Time-translational symmetry in statistical dynamics dictates Einstein relation, Green-Kubo formula, and their generalizations

A stochastic dynamics has a natural decomposition into a drift capturing mean rate of change and a martingale increment capturing randomness. They are two statistically uncorrelated, but not necessarily independent, components contributing to the overall fluctuations of the dynamics, representing the uncertainties in the past and in the future. We show that fluctuation-dissipation relations of the two aforementioned components, such as the Einstein relation and the Green-Kubo formula, can be formulated for any stochastic process with a steady state, without additional supposition of the process being Markovian, reversible, or linear. Further, by considering the adjoint process defined by the time reversal at the steady state, we show that reversibility in equilibrium leads to an additional symmetry in the covariance between system's state and drift. Potential directions of further generalizing our results to processes without steady states is briefly discussed.

Automated summary

A stochastic dynamics consists of a drift and a martingale increment, representing the mean rate of change and randomness, respectively.

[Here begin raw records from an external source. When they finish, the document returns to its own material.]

import Summits.AtomisticToContinuum.HydrodynamicLimit.Theorems.JParityClosureEvenStressEnskogThreeBodyWindowStatics
import Literature.MathematicalPhysics.KineticTheory.HardSphereCanonicalClusterBound
import Summits.AtomisticToContinuum.HydrodynamicLimit.Theorems.JParityClosureCollisionTightnessSweptTube
import Summits.AtomisticToContinuum.HydrodynamicLimit.Theorems.JParityClosureOddContactSymmetryGibbsInvariance
import HarnessLib

/-!
# Crux `JParityClosure.EvenStressEnskog` (stmt-AtomisticToContinuum-13079), line
# `even-rung-mean-variance`: helper stub `stub_threeBodyCollisionSumRung0` ((S2b₃) at rung 0)

At RUNG 0 (constant profiles: the local Gibbs law is the homogeneous canonical Gibbs law `G_N`,
stationary under every hard-sphere flow, `measurePreserving_flow_localGibbsLaw_const`) the THREE-BODY
collision-sum residual of the collision-cylinder pull-back,
`N₃(z) = threeBodyCollisionSum σ N Φ τ L κ z` — over the collisions `(s, p, q)` of the orbit of `z` with
`s ∈ (0, τ]`, the number of third particles in the near-contact shell `ε < ‖x_l − x_p‖ ≤ ε(1 + 2Lκ)` of
the colliding particle `p` (`CollisionTubePullbackDefs`) — is small in `G_N`-probability once the tube is
thin: `G_N{η < ε/(N+1) · N₃} ≤ δ` for `κ < κ₀(u, θ, σ, τ, η, δ, L)` and ALL `N`.

Proof.  `N₃` is the collision sum of the configuration mark `F(w, p, q) = #shell of p in w` (nonnegative,
so the sum over `(0, τ]` is at most the sum over `[0, τ]` used by the window bound).  The window bound
`measure_collisionSum_ge_le_liminf` (`CollisionFluxUpperBound`: pathwise pull-back of every collision to
the next grid time of mesh `τ/M`, stationarity, Fatou, Markov) is fed with
(i) the one-window events `E_M(i, j) = {some lift of x_j − x_i lies in the swept tube of v_i − v_j}`
(`exists_sweptTube`, `exists_latticeVec_add_mem_of_contact`), and
(ii) the majorant `F̃_M(w, i, j) = #{l ∉ {i, j} : ε ≤ dist(x_l, x_i) ≤ ε(1 + 2Lκ) + (τ/M)‖v_i − v_l‖}` of the
mark along the backward flights (`ofReal_shellCount_freeFlight_le`).  The mean of one window is a sum
over label triples of the static three-label bound `localGibbsLaw_window_shell_le` (rung-0 product law,
Ruelle bound `posGibbs_tripleEvent_le`, exact Haar volume of the thickened shell, Gaussian second
moments): `M · ∫ Σ 𝟙_E F̃ dG_N ≤ A + B/M` with `A = (N+1)³ · 32ε²τ · (1 + 4(‖u‖² + 3θ)) · (28π/3)(2Lκ)ε³` and
`B < ∞`, so the `liminf` over `M` is at most `A`, and the Markov normalisation `ε/(η(N+1))` turns
`(N+1)³ ε⁵ · ε/(N+1) = ((N+1)ε³)² = σ⁶` into the `N`-uniform bound
`G_N{…} ≤ 64 (28π/3) τ (1 + 4(‖u‖² + 3θ)) L σ⁶ κ / η ≤ δ` for `κ < κ₀ := min (1/(2L)) (ηδ/(C + 1))`.

References: C. Cercignani, R. Illner, M. Pulvirenti, *The Mathematical Theory of Dilute Gases* (1994),
App. 4.A; I. Gallagher, L. Saint-Raymond, B. Texier, *From Newton to Boltzmann* (2013), Prop. 4.1.1;
H. Spohn, *Large Scale Dynamics of Interacting Particles* (1991), Part I §2.3.
-/

noncomputable section

open MeasureTheory Set Filter Topology Metric
open scoped ENNReal InnerProductSpace BigOperators

namespace Summit.AtomisticToContinuum.HydrodynamicLimit.Theorems.EvenStressEnskog

open Literature.Analysis.FluidPDE Literature.MathematicalPhysics.KineticTheory
open Literature.Analysis.FunctionSpaces
import Summits.Ventures.QEC.Census.CertBZPlaneSeg2
import Summits.Ventures.QEC.Census.BB.A1s_n186_k10_42ba7993.Cert
import HarnessLib

/-!
# `A1s_n186_k10_42ba7993` — side Z lane FAMILIES, packed module 32/42 (qec-search-10 g4 packfam.py: parts BZPlaneFamZ1m1p8;
# — split piece `BZPlaneFamZP31S1` (2/3 of `BZPlaneFamZP31`, qec-search-10 g5 splitfam.py: Σ lanes 11957239, 3 theorems; the one-level `segOK` parts run ≈ 4× slower per lane at the gate) at tier KERNEL — type-01 lane engine δ (`Plane.segOK` / `Plane.seg2OK`, Census/CertBZPlaneSeg2.lean);
# assembled by the block files `BZPlaneBlkZP*.lean`. First part's header:
# # `A1s_n186_k10_42ba7993` — certificate `28a8c3e9cd9695fa…`, side Z, block 1, matrix 1 (depth 6, 93 rows): lane FAMILIES part 9/19
# # (11 theorems, Σ lanes 41123734) at tier KERNEL — type-01 lane engine δ (`Plane.segOK` one-level segments for largest rows `< 40`;
# # per larger row a singleton + `Plane.seg2OK` second-row ranges, Census/CertBZPlaneSeg2.lean); assembled by `BZPlaneBlkZ01.lean` (qec-search-10 g3 emit_bbrow.py)
-/

set_option autoImplicit false
set_option Elab.async false

namespace Summit.Ventures.QEC.Census.A1s_n186_k10_42ba7993

open Summit.Ventures.QEC.Census Summit.Ventures.QEC.Census.Plane

set_option maxHeartbeats 400000000 in
/-- Block 1, matrix 1: largest row 81, second-largest in `[56, 64)`, ≤ 4 below — every such selection passes (4087210 lanes; KERNEL). -/
theorem pseg2_1_1_105 : Plane.seg2OK 186 13 (A1s_n186_k10_42ba7993.cert.sideZ.found.map Prod.fst) (giRows (gbRows A1s_n186_k10_42ba7993.cert.HZ A1s_n186_k10_42ba7993.bzAutData.rcZ A1s_n186_k10_42ba7993.bzAutData.LZ A1s_n186_k10_42ba7993.bzAutBlockZ1) (A1s_n186_k10_42ba7993.bzAutBlockZ1.mats.getD 1 { T := [], A := [], t := 0 })) 6 81 56 8 4565 = true := by decide +kernel

set_option maxHeartbeats 400000000 in
/-- Block 1, matrix 1: largest row 81, second-largest in `[64, 69)`, ≤ 4 below — every such selection passes (3854191 lanes; KERNEL). -/
theorem pseg2_1_1_106 : Plane.seg2OK 186 13 (A1s_n186_k10_42ba7993.cert.sideZ.found.map Prod.fst) (giRows (gbRows A1s_n186_k10_42ba7993.cert.HZ A1s_n186_k10_42ba7993.bzAutData.rcZ A1s_n186_k10_42ba7993.bzAutData.LZ A1s_n186_k10_42ba7993.bzAutBlockZ1) (A1s_n186_k10_42ba7993.bzAutBlockZ1.mats.getD 1 { T := [], A := [], t := 0 })) 6 81 64 5 4565 = true := by decide +kernel

set_option maxHeartbeats 400000000 in
/-- Block 1, matrix 1: largest row 81, second-largest in `[69, 73)`, ≤ 4 below — every such selection passes (4015838 lanes; KERNEL). -/
theorem pseg2_1_1_107 : Plane.seg2OK 186 13 (A1s_n186_k10_42ba7993.cert.sideZ.found.map Prod.fst) (giRows (gbRows A1s_n186_k10_42ba7993.cert.HZ A1s_n186_k10_42ba7993.bzAutData.rcZ A1s_n186_k10_42ba7993.bzAutData.LZ A1s_n186_k10_42ba7993.bzAutBlockZ1) (A1s_n186_k10_42ba7993.bzAutBlockZ1.mats.getD 1 { T := [], A := [], t := 0 })) 6 81 69 4 4565 = true := by decide +kernel

end Summit.Ventures.QEC.Census.A1s_n186_k10_42ba7993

These two components, although statistically uncorrelated, contribute to the overall fluctuations of the dynamics, capturing uncertainties in the past and future. We demonstrate that fluctuation-dissipation relations like the Einstein relation and the Green-Kubo formula can be formulated for any stochastic process with a steady state, without assuming the process to be Markovian, reversible, or linear. Furthermore, we show that reversibility in equilibrium leads to an additional symmetry in the covariance between the system's state and drift. Potential directions for generalizing these results to processes without steady states are briefly discussed.